What is needed:
Compute how many lines in the records below contain the string "detailed" and give that number without other output.

Input records:

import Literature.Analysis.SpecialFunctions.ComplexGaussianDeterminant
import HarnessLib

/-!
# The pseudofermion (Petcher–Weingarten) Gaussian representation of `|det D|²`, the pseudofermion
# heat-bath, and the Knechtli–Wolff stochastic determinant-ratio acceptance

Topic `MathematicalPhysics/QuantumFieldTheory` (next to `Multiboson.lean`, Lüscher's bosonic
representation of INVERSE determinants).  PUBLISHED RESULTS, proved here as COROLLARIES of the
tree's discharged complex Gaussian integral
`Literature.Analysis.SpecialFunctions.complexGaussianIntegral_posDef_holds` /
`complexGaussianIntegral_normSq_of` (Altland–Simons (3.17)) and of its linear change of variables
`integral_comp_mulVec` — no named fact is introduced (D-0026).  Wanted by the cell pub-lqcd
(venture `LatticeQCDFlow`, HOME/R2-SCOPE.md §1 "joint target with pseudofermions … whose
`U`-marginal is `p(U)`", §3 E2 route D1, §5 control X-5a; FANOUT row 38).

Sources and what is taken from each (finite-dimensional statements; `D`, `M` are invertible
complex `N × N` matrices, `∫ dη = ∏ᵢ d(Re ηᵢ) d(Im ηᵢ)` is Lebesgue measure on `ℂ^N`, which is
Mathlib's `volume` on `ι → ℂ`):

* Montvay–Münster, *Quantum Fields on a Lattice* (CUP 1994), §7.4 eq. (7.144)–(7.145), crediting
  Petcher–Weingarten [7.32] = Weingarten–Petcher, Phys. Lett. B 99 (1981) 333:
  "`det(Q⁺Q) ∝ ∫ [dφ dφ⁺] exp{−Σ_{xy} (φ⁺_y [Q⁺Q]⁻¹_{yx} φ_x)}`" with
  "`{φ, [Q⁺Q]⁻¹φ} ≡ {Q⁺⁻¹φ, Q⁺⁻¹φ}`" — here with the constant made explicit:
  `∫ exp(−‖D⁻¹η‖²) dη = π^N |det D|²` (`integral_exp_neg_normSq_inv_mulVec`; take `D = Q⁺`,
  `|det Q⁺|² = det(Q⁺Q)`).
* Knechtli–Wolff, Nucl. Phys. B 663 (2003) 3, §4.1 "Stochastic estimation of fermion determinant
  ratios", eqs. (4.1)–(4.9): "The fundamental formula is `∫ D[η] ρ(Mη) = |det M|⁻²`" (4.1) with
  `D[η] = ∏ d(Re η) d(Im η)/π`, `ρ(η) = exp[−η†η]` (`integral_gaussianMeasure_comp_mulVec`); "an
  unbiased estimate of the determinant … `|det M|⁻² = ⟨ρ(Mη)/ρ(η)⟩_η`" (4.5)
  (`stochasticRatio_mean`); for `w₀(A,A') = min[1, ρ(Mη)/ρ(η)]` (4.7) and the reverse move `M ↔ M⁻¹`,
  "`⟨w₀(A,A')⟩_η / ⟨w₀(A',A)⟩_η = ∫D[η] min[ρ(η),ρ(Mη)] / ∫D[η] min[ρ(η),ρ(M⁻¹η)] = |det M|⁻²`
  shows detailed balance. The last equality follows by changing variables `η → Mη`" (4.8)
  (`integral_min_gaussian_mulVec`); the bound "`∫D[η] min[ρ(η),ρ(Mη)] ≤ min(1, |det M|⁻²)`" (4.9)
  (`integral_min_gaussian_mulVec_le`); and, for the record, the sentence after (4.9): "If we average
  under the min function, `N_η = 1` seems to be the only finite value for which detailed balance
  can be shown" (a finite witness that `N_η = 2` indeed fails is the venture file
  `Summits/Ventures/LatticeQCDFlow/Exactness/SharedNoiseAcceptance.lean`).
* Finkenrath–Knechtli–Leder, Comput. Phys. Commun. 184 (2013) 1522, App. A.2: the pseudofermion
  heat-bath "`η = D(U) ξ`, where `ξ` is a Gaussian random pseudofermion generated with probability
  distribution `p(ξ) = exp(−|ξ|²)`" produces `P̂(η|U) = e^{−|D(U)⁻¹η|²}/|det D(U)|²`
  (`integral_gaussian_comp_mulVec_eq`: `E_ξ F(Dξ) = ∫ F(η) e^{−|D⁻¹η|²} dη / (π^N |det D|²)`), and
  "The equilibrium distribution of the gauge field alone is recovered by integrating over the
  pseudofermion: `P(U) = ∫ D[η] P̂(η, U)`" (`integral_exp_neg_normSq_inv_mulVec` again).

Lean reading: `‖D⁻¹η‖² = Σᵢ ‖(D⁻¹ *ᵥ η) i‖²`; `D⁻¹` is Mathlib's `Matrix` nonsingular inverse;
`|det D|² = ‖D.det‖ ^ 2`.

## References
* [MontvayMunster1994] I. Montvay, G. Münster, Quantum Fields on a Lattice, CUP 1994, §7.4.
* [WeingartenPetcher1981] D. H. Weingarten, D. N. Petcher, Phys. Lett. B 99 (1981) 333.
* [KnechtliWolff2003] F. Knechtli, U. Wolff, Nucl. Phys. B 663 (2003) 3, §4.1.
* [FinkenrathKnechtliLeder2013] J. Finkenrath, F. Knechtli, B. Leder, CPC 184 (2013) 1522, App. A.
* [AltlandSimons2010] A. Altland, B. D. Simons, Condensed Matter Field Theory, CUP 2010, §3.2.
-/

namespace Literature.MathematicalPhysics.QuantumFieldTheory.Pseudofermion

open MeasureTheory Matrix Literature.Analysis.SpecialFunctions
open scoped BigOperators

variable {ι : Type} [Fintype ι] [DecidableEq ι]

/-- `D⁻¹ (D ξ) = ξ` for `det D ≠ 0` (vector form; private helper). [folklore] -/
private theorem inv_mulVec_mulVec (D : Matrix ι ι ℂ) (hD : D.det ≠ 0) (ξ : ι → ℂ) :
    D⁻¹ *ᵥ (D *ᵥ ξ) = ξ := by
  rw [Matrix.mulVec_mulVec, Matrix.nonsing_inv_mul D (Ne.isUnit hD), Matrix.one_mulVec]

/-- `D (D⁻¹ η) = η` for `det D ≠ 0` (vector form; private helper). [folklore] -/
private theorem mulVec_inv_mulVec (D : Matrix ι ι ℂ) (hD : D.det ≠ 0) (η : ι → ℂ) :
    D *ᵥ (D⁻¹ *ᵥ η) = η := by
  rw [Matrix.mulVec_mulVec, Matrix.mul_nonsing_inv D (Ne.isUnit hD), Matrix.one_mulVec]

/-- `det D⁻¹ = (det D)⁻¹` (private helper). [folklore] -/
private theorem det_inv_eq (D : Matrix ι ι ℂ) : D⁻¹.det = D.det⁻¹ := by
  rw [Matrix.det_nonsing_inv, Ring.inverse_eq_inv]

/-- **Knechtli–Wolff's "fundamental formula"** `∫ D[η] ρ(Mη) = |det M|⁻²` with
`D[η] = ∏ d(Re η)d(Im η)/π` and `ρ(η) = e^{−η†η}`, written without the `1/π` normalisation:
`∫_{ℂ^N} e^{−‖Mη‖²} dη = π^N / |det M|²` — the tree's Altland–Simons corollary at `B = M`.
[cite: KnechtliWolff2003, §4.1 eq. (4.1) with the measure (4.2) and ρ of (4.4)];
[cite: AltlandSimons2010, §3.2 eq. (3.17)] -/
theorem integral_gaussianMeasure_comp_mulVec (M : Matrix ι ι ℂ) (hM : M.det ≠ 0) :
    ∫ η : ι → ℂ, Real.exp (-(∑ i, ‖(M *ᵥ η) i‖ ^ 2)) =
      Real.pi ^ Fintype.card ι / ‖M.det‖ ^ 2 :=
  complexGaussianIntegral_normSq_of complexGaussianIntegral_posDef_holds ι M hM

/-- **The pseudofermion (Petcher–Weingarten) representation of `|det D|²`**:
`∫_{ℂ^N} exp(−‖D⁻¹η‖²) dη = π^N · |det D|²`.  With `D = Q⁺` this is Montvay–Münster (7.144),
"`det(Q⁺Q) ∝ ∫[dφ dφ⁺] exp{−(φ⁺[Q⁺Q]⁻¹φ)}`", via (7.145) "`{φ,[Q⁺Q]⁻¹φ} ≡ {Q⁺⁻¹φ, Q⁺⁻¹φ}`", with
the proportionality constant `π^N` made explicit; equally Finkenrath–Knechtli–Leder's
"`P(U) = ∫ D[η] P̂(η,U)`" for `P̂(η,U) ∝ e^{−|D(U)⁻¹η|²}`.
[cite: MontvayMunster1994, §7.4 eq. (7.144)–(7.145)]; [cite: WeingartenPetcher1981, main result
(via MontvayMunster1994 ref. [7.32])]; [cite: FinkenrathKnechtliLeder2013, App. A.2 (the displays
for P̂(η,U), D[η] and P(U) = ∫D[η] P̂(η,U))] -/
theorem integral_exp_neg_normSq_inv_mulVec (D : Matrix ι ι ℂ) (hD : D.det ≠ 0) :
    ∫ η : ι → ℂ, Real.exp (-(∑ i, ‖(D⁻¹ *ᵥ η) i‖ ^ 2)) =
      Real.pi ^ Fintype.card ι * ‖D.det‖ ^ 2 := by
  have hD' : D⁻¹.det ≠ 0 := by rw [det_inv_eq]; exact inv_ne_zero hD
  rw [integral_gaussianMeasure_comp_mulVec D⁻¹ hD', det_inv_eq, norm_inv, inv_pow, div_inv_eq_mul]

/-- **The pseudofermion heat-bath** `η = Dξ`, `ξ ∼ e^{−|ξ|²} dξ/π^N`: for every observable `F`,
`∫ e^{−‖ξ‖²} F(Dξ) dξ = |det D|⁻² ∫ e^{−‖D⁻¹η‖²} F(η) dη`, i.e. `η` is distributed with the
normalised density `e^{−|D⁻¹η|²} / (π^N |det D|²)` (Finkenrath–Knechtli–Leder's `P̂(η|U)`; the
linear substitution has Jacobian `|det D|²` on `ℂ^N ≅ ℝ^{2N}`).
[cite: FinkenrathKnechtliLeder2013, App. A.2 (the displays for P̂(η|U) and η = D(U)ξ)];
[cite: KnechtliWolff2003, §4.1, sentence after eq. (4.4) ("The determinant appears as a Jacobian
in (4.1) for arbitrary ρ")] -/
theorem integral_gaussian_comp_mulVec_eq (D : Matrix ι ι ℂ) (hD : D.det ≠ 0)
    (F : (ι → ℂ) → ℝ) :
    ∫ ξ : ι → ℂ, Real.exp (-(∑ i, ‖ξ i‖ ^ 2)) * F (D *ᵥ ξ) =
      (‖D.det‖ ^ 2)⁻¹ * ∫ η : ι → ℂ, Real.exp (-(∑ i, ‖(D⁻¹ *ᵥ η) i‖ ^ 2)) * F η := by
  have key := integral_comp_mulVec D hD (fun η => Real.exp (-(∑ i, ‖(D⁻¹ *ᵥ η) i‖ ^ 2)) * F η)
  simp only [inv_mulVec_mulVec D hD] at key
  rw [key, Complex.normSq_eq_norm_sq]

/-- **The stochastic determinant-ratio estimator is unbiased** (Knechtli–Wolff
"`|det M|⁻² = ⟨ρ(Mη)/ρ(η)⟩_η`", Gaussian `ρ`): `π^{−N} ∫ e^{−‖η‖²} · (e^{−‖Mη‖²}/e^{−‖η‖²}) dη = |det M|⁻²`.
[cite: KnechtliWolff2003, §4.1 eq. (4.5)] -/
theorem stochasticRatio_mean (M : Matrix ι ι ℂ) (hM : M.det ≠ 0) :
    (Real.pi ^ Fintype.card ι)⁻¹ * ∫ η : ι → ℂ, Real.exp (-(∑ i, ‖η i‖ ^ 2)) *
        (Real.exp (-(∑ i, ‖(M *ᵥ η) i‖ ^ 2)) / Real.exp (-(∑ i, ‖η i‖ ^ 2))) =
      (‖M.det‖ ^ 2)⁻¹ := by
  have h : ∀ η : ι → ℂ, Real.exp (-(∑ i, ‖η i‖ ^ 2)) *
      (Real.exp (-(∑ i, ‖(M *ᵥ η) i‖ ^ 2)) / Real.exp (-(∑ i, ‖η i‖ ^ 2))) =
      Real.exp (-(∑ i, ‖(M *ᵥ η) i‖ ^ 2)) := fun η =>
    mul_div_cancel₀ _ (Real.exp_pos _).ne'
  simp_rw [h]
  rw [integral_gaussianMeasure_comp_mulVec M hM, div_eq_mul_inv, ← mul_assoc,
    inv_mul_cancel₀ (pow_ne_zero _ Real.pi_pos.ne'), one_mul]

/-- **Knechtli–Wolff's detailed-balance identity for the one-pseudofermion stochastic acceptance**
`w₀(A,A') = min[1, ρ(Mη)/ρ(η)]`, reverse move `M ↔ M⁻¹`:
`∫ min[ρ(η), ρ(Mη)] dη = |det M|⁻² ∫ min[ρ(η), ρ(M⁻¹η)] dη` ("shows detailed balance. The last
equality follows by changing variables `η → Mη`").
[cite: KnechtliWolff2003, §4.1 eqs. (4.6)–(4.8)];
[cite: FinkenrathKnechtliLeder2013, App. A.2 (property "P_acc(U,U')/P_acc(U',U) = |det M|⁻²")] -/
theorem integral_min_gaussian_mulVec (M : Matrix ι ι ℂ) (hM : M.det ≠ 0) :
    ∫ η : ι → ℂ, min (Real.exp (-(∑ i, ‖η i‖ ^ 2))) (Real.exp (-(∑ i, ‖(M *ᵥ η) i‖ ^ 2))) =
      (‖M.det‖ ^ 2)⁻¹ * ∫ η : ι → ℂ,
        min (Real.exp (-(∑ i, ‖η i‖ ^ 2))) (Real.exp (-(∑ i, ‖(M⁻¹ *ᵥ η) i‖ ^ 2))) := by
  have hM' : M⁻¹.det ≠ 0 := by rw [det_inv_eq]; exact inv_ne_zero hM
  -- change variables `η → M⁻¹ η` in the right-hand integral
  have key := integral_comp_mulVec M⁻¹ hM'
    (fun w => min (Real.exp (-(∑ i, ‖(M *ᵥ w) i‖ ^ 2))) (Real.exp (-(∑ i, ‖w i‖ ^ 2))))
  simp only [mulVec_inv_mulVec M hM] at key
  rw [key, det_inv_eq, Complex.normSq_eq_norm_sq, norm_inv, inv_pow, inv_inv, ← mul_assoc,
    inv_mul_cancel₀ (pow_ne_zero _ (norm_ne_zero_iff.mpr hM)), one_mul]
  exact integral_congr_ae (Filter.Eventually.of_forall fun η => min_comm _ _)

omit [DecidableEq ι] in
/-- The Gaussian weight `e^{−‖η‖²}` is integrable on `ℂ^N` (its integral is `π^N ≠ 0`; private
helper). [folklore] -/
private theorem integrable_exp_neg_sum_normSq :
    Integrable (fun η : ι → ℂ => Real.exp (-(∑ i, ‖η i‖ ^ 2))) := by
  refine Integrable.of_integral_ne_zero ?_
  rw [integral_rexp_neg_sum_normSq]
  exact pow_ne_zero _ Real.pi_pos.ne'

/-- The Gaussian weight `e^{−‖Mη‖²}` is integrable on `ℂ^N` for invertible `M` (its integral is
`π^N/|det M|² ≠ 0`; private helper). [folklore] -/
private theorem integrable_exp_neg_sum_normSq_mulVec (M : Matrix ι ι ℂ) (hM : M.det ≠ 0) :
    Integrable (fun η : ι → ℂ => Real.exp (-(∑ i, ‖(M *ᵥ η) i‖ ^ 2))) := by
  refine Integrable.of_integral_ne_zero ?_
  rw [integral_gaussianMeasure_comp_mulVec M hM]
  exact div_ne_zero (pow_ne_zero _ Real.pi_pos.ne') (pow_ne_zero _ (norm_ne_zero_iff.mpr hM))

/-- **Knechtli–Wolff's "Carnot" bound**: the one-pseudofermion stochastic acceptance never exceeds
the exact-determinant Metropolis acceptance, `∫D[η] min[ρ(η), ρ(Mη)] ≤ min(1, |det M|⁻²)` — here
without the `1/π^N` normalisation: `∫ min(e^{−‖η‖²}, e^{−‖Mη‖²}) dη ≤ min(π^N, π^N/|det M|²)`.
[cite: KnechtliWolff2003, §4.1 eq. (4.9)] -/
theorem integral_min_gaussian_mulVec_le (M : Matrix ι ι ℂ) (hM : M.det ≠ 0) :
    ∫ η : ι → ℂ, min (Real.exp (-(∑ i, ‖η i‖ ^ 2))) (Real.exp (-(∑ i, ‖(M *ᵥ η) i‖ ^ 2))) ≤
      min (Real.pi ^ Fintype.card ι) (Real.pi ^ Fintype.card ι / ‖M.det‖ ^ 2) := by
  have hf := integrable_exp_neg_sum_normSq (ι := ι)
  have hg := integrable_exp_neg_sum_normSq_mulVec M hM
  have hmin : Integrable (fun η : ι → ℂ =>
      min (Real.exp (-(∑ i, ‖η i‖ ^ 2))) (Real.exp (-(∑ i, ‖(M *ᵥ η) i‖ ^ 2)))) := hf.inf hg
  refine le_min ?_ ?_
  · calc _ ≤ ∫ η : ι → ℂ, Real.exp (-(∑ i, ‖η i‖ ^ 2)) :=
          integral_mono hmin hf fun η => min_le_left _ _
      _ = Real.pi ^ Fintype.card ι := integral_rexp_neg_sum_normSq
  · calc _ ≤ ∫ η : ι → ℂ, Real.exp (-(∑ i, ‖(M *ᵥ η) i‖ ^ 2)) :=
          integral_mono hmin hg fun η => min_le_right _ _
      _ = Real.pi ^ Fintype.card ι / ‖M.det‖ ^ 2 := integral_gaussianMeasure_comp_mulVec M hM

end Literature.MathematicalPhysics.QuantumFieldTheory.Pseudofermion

Result below:
4